▸ **Data to use**:
import Mathlib
import Literature.Combinatorics.SimpleGraph.TreeDecomposition
import Summits.ValiantsHypothesis.ValiantsHypothesis.Theorems.ProofCarryingSymmetryRestorationQPPolylogWidth
import Summits.ValiantsHypothesis.ValiantsHypothesis.Theorems.ProofCarryingSymmetryRestorationQPLineGlue
import Summits.ValiantsHypothesis.ValiantsHypothesis.Theorems.ProofCarryingSymmetryRestorationQPConsistency

/-!
# Strategy census s8 (independent, family `s`) for the crux `RestorationQP` — typed signatures

Companion to `Cruxes/RestorationQP/STRATEGY-CENSUS-s8.md` (planner, crux-strategist seat
`cstrat-stmt-ValiantsHypothesis-10343-s8`).  Every statement named in the census is typed here over
existing declarations; the implications that are one-liners over tree theorems are PROVED (no `sorry`
anywhere); literature-level steps are NAMED FACTS (`def … : Prop`) with their source, never axioms.

What is proved here (all elementary glue over landed theorems):
* `restorationQP_iff` — the crux, unfolded against the local abbreviations;
* the SIZE AXIS: `RestorationQP → RestorationSubexp → ¬ ArithmeticCFI`, hence
  `RestorationSubexp → VP ≠ VNP` (`valiantsHypothesis_of_restorationSubexp`): the weakest conclusion the
  route's `closes` can use, symmetric size `2^{o(n)}`, still decides the summit; and
  `RestorationQP → RestorationSimplyExp` (size `2^{O(n)}`), the first statement on this axis that does
  NOT (by Dawar–Wilsenach's `2^{Ω(n)}` bound for the permanent) imply the summit;
* the WIDTH AXIS: `RestorationQP → WidthLawVP → VP ≠ VNP` (re-exported) and the split
  `WidthLawVP → PolylogWidthRestorationQP → RestorationQP` whose first piece alone gives the summit;
* the FAMILY AXIS: `RestorationQP → HomRestorationQP` (restriction to single-pattern homomorphism
  families), with the literature fact `HighTreewidthHomSeparates` (Neuen 2024 / Roberson 2022 /
  Dawar–Richerby 2007) under which `HomRestorationQP` is an explicit VP lower bound schema;
* the NEGATION side: the Gram identity that restores symmetry of alternant pairs.
-/

-- single-problem summit: `Summit.ValiantsHypothesis.ValiantsHypothesis.…` is the namespace by design (D-0017)
set_option linter.dupNamespace false

noncomputable section

open scoped Classical

namespace Summit.ValiantsHypothesis.ValiantsHypothesis.Cruxes.RestorationQP.StrategyCensusS8

open Filter
open Literature.Computability.AlgebraicComplexity
open Literature.ModelTheory.FiniteModelTheory
open Summit.ValiantsHypothesis.ValiantsHypothesis.Theses.ProofCarryingSymmetry (RestorationQP)
open Summit.ValiantsHypothesis.ValiantsHypothesis.Theorems

/-! ### Abbreviations -/

/-- Diagonal `S_n`-invariance of a family `f_n ∈ ℂ[x_ij : i, j < n]` (`x_ij ↦ x_{σ i, σ j}`). [folklore] -/
def DiagInvariant (f : (n : ℕ) → MvPolynomial (Fin n × Fin n) ℂ) : Prop :=
  ∀ (n : ℕ) (σ : Equiv.Perm (Fin n)),
    MvPolynomial.rename (fun x : Fin n × Fin n => σ • x) (f n) = f n

/-- `p` has an `S_n`-symmetric labelled circuit with at most `s` gates (Dawar–Wilsenach circuits, as in the
crux). [cite: DawarWilsenach2025, §3] -/
def HasSymmCircuitOfSize (n : ℕ) (p : MvPolynomial (Fin n × Fin n) ℂ) (s : ℕ) : Prop :=
  ∃ (G : Type) (_ : Fintype G) (C : LabelledArithCircuit ℂ (Fin n × Fin n) Unit G),
    C.IsSymmetric (Equiv.Perm (Fin n)) ∧ C.eval (C.output ()) = p ∧ Fintype.card G ≤ s

/-- Uniform polylogarithmic counting width of a family (values at `0/1` adjacency matrices agree on
`≡^{C^{(log₂ n + c')^{c'}}}`-equivalent graphs). [cite: DawarWilsenach2025, §6] -/
def PolylogWidth (f : (n : ℕ) → MvPolynomial (Fin n × Fin n) ℂ) : Prop :=
  ∃ c' : ℕ, ∀ (n : ℕ) (X Y : SimpleGraph (Fin n)),
    CkEquiv ((Nat.log 2 n + c') ^ c') X Y →
    MvPolynomial.eval (Set.indicator {ij : Fin n × Fin n | X.Adj ij.1 ij.2} 1) (f n) =
      MvPolynomial.eval (Set.indicator {ij : Fin n × Fin n | Y.Adj ij.1 ij.2} 1) (f n)

/-- The crux, unfolded. [folklore] -/
theorem restorationQP_iff :
    RestorationQP ↔ ∀ f, DiagInvariant f → IsVPFamily f →
      ∃ c : ℕ, ∀ n, HasSymmCircuitOfSize n (f n) (2 ^ ((Nat.log 2 n + c) ^ c)) :=
  Iff.rfl

/-! ### 1. Weaker intermediates on the SIZE axis -/

/-- **W-size-1: sub-exponential restoration** — every diagonally invariant VP family has symmetric circuits
of size `2^{o(n)}` (for every `ε > 0`, eventually `≤ 2^{εn}`).  This is the weakest conclusion the
Dawar–Wilsenach engine can still turn into `per ∉ VP`. [folklore] -/
def RestorationSubexp : Prop :=
  ∀ f, DiagInvariant f → IsVPFamily f →
    ∃ (G : ℕ → Type) (_ : ∀ n, Fintype (G n))
      (D : ∀ n, LabelledArithCircuit ℂ (Fin n × Fin n) Unit (G n)),
      (∀ n, (D n).IsSymmetric (Equiv.Perm (Fin n))) ∧
      (∀ n, (D n).eval ((D n).output ()) = f n) ∧
      ∀ ε : ℝ, 0 < ε → ∀ᶠ n : ℕ in atTop, (Fintype.card (G n) : ℝ) ≤ (2 : ℝ) ^ (ε * (n : ℝ))

/-- `RestorationQP → RestorationSubexp` (quasi-polynomial is `2^{o(n)}`,
`natLog_add_pow_lt_mul_eventually`). [folklore] -/
theorem restorationSubexp_of_restorationQP : RestorationQP → RestorationSubexp := by
  intro hR f hinv hVP
  obtain ⟨c, hc⟩ := hR f hinv hVP
  choose G hG D hsym hev hcard using hc
  refine ⟨G, hG, D, hsym, hev, fun δ hδ => ?_⟩
  obtain ⟨n₀, hn₀⟩ :=
    Summit.ValiantsHypothesis.Theorems.ProofCarryingSymmetry.natLog_add_pow_lt_mul_eventually c hδ
  refine Filter.eventually_atTop.2 ⟨n₀, fun n hn => ?_⟩
  calc (Fintype.card (G n) : ℝ) ≤ (2 : ℝ) ^ (((Nat.log 2 n + c) ^ c : ℕ) : ℝ) := by
        rw [Real.rpow_natCast]
        exact_mod_cast hcard n
    _ ≤ (2 : ℝ) ^ (δ * (n : ℝ)) := Real.rpow_le_rpow_of_exponent_le one_le_two (hn₀ n hn).le

/-- **`RestorationSubexp → ¬ ArithmeticCFI`**: the negative lemma `RestorationQP_false_of_ArithmeticCFI`
(p162481) only ever used the size bound `2^{o(n)}`; same proof. [cite: DawarWilsenach2025, §7.1 (proof of Thm. 7.1, p. 19)] -/
theorem not_arithmeticCFI_of_restorationSubexp : RestorationSubexp → ¬ ArithmeticCFI := by
  rintro hR ⟨f, hinv, hVP, ε, hε, hfreq⟩
  obtain ⟨G, hG, D, hsym, hev, hsmall⟩ := hR f hinv hVP
  let val : ∀ n, SimpleGraph (Fin n) → ℂ := fun n Γ =>
    MvPolynomial.eval (fun ij : Fin n × Fin n => if Γ.Adj ij.1 ij.2 then (1 : ℂ) else 0) (f n)
  let P : ℕ → Prop := fun n => ∃ k : ℕ, ε * (n : ℝ) ≤ (k : ℝ) ∧
    ∃ X Y : SimpleGraph (Fin n), CkEquiv k X Y ∧ val n X ≠ val n Y
  have hP : ∃ᶠ n : ℕ in atTop, P n := hfreq
  let X : ∀ n, SimpleGraph (Fin n) := fun n =>
    if h : P n then h.choose_spec.2.choose else ⊥
  have hmain := eval_adj_eq_eventually_of_isSymmetric_subexp f G D hsym hev hsmall X hε
  obtain ⟨n, hn, hPn⟩ := (hmain.and_frequently hP).exists
  have hXn : X n = hPn.choose_spec.2.choose := dif_pos hPn
  obtain ⟨Y, hXY, hne⟩ := hPn.choose_spec.2.choose_spec
  have heq := hn hPn.choose hPn.choose_spec.1 Y (hXn ▸ hXY)
  rw [hXn] at heq
  exact hne heq.symm

/-- **The weakest usable conclusion still decides the summit**: `RestorationSubexp → VP_ℂ ≠ VNP_ℂ`, through
the unconditional dichotomy `arithmeticCFI_or_valiantsHypothesis` (p162999). [folklore] -/
theorem valiantsHypothesis_of_restorationSubexp : RestorationSubexp → _root_.ValiantsHypothesis :=
  fun h => arithmeticCFI_or_valiantsHypothesis.resolve_left (not_arithmeticCFI_of_restorationSubexp h)

/-- **W-size-2: simply-exponential restoration** — symmetric size `2^{O(n)}`.  The trivial orbit closure
gives `n! · poly = 2^{O(n log n)}`; Ryser's formula (for `per`) and Held–Karp tables (for Hamiltonian
cycles) are `S_n`-symmetric circuits of size `2^{O(n)}`, and Dawar–Wilsenach's `2^{Ω(n)}` lower bound for
`per` shows this statement does NOT give `per ∉ VP`.  Counting-width lower bounds cannot refute it either
(width `≤ n` always).  Open; recorded as the one statement on the size axis strictly between the trivial
bound and the summit. [folklore] -/
def RestorationSimplyExp : Prop :=
  ∀ f, DiagInvariant f → IsVPFamily f →
    ∃ c : ℕ, ∀ n, HasSymmCircuitOfSize n (f n) (2 ^ (c * n + c))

▸ **Required work**:
In the records above, how many lines hold the string "DiagInvariant"? Only the number should be given.

▸ **Solution below**:
4